---------- DATA TO USE

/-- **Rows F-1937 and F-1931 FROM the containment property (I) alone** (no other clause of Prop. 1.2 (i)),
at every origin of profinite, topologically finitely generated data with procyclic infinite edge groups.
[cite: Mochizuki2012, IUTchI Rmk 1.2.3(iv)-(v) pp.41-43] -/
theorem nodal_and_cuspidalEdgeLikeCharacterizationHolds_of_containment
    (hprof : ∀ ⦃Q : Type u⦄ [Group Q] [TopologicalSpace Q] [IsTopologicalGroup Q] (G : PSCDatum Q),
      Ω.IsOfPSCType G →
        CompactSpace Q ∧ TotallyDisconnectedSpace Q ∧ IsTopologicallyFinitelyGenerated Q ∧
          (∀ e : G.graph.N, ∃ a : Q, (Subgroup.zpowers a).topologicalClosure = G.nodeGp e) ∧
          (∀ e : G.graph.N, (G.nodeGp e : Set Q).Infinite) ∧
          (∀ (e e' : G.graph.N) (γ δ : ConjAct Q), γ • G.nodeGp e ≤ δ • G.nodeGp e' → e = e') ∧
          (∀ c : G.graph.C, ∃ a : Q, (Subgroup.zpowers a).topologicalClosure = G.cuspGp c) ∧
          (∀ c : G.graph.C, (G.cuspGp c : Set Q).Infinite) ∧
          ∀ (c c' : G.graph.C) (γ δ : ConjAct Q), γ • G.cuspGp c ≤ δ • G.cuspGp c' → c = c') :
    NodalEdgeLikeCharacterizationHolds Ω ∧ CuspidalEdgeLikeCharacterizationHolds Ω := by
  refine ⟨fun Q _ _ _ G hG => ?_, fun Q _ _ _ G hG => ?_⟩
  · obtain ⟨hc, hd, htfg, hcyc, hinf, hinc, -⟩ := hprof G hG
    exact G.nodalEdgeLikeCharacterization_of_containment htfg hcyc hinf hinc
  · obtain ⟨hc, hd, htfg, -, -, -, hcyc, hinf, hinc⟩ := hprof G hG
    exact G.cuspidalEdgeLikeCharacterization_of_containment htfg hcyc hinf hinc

--------------------
---------- DATA TO USE

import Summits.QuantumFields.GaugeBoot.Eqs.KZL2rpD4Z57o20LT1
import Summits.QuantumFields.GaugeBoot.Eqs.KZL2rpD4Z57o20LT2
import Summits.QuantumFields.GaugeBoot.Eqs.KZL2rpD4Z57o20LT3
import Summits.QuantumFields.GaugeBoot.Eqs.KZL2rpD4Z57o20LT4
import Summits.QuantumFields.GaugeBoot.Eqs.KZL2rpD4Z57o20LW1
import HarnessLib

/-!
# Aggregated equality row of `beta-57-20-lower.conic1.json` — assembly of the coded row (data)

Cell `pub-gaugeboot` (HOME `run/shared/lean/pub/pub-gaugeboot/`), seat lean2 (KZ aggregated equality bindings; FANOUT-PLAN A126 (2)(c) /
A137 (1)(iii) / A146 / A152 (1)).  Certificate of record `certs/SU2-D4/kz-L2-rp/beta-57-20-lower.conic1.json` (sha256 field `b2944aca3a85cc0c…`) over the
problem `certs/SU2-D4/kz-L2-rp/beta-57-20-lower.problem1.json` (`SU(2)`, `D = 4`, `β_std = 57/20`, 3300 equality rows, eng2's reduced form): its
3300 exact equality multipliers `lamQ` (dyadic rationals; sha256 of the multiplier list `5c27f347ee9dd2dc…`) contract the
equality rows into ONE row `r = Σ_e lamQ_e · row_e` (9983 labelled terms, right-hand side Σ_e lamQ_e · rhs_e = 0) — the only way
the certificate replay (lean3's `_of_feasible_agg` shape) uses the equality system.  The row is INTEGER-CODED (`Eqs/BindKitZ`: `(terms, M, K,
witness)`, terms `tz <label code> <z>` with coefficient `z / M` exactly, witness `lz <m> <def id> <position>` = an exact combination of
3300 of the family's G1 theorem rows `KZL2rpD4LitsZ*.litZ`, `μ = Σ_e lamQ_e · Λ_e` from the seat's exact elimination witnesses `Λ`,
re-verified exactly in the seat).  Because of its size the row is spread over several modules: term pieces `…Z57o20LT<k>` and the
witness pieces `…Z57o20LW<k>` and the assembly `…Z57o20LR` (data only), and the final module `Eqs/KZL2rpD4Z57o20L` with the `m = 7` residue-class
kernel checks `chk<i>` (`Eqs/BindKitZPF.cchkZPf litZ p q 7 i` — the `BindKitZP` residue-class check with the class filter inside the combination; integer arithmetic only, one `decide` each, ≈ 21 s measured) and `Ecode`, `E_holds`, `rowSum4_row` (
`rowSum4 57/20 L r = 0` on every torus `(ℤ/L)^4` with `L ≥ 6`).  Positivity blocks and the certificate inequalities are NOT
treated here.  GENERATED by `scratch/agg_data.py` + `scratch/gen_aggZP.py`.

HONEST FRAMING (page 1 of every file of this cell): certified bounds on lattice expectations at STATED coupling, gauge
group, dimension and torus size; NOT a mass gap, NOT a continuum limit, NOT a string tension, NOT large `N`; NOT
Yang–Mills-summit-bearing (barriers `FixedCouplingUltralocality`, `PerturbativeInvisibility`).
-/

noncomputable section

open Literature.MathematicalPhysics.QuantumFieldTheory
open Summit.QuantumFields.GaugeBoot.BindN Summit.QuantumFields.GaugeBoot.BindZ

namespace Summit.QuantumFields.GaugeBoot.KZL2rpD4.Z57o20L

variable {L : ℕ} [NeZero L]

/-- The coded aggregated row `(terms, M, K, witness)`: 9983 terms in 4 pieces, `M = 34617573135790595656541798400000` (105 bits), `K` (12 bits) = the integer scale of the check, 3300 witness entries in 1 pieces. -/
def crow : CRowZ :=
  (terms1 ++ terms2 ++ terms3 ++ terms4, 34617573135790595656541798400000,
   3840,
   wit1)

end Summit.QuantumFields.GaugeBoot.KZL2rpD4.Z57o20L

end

--------------------
---------- DATA TO USE

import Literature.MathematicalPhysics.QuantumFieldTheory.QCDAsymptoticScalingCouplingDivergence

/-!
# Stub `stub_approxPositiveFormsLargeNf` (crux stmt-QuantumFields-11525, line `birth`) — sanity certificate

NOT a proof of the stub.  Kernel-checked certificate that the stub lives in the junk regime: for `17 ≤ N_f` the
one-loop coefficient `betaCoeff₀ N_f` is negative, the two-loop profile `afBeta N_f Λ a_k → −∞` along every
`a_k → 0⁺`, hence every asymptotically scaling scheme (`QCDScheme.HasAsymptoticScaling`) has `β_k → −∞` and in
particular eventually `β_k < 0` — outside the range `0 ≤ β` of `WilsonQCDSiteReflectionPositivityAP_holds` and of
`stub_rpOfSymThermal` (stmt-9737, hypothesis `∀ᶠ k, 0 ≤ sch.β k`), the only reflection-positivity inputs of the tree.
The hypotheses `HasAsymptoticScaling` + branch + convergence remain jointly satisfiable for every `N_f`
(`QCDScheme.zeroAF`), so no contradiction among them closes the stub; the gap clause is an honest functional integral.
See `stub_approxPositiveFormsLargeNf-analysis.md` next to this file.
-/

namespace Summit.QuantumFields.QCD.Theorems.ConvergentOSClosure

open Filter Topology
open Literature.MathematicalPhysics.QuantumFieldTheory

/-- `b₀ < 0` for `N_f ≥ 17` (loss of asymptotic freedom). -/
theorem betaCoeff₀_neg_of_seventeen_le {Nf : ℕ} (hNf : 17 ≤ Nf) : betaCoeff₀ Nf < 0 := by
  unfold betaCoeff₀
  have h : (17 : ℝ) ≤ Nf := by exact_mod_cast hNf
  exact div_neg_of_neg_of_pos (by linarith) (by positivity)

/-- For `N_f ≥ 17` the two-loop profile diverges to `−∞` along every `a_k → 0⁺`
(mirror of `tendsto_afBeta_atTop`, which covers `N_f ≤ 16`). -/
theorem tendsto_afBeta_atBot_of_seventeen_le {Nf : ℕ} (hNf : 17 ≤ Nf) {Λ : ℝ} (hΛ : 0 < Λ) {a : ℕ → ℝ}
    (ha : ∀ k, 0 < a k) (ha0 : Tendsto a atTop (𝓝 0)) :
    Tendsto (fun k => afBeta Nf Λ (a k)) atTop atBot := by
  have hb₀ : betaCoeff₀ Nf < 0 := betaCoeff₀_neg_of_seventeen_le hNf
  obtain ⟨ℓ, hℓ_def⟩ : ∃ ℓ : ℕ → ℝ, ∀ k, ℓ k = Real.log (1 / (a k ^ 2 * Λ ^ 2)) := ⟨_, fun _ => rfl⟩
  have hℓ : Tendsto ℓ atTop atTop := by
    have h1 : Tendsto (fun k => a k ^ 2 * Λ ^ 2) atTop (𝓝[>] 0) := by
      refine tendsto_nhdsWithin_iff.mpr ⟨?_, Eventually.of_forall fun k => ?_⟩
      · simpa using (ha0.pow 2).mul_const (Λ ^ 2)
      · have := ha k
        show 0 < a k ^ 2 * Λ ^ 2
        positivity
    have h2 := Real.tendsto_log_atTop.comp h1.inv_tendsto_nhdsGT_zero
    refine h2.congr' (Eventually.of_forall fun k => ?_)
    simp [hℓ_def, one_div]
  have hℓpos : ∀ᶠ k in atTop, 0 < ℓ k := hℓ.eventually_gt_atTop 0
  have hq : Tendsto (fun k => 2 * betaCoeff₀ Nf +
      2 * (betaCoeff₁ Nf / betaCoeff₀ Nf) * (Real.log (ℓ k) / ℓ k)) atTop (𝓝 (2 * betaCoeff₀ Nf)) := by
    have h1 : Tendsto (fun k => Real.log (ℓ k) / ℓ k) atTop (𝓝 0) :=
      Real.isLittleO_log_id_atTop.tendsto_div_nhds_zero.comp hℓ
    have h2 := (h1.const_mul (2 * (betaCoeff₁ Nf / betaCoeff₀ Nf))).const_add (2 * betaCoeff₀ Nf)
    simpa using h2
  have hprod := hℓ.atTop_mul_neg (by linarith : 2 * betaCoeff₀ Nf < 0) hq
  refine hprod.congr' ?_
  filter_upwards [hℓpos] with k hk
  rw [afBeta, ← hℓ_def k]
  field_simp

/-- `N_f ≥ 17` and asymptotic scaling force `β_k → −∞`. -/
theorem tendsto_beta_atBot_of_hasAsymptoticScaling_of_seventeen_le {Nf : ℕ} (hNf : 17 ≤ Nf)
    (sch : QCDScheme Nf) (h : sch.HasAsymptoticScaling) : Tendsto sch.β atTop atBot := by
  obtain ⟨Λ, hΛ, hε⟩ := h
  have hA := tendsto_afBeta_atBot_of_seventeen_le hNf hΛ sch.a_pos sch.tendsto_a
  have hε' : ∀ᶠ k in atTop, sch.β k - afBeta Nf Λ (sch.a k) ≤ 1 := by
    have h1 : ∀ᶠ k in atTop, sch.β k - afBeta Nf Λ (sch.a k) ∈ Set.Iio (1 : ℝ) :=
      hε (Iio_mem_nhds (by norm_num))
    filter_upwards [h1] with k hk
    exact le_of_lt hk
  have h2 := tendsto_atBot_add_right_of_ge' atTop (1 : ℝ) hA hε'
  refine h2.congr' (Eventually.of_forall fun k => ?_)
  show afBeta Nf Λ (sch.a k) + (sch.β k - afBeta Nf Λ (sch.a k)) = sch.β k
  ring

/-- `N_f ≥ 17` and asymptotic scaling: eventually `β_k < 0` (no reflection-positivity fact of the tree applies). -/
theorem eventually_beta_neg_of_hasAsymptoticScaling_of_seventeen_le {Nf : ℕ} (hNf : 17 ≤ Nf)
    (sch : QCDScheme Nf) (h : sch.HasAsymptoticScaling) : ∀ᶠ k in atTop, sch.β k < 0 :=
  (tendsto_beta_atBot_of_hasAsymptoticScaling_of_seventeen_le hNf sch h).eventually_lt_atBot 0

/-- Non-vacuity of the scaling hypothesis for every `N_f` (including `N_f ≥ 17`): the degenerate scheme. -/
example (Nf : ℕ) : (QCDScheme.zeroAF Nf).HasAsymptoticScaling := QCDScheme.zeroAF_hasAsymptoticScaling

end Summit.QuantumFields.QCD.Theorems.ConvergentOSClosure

--------------------

**TASK DESCRIPTION:** Pull every line containing "hypothesis" out of the records.

**RESULT FOR THIS EXERCISE:**
`stub_rpOfSymThermal` (stmt-9737, hypothesis `∀ᶠ k, 0 ≤ sch.β k`), the only reflection-positivity inputs of the tree.
/-- Non-vacuity of the scaling hypothesis for every `N_f` (including `N_f ≥ 17`): the degenerate scheme. -/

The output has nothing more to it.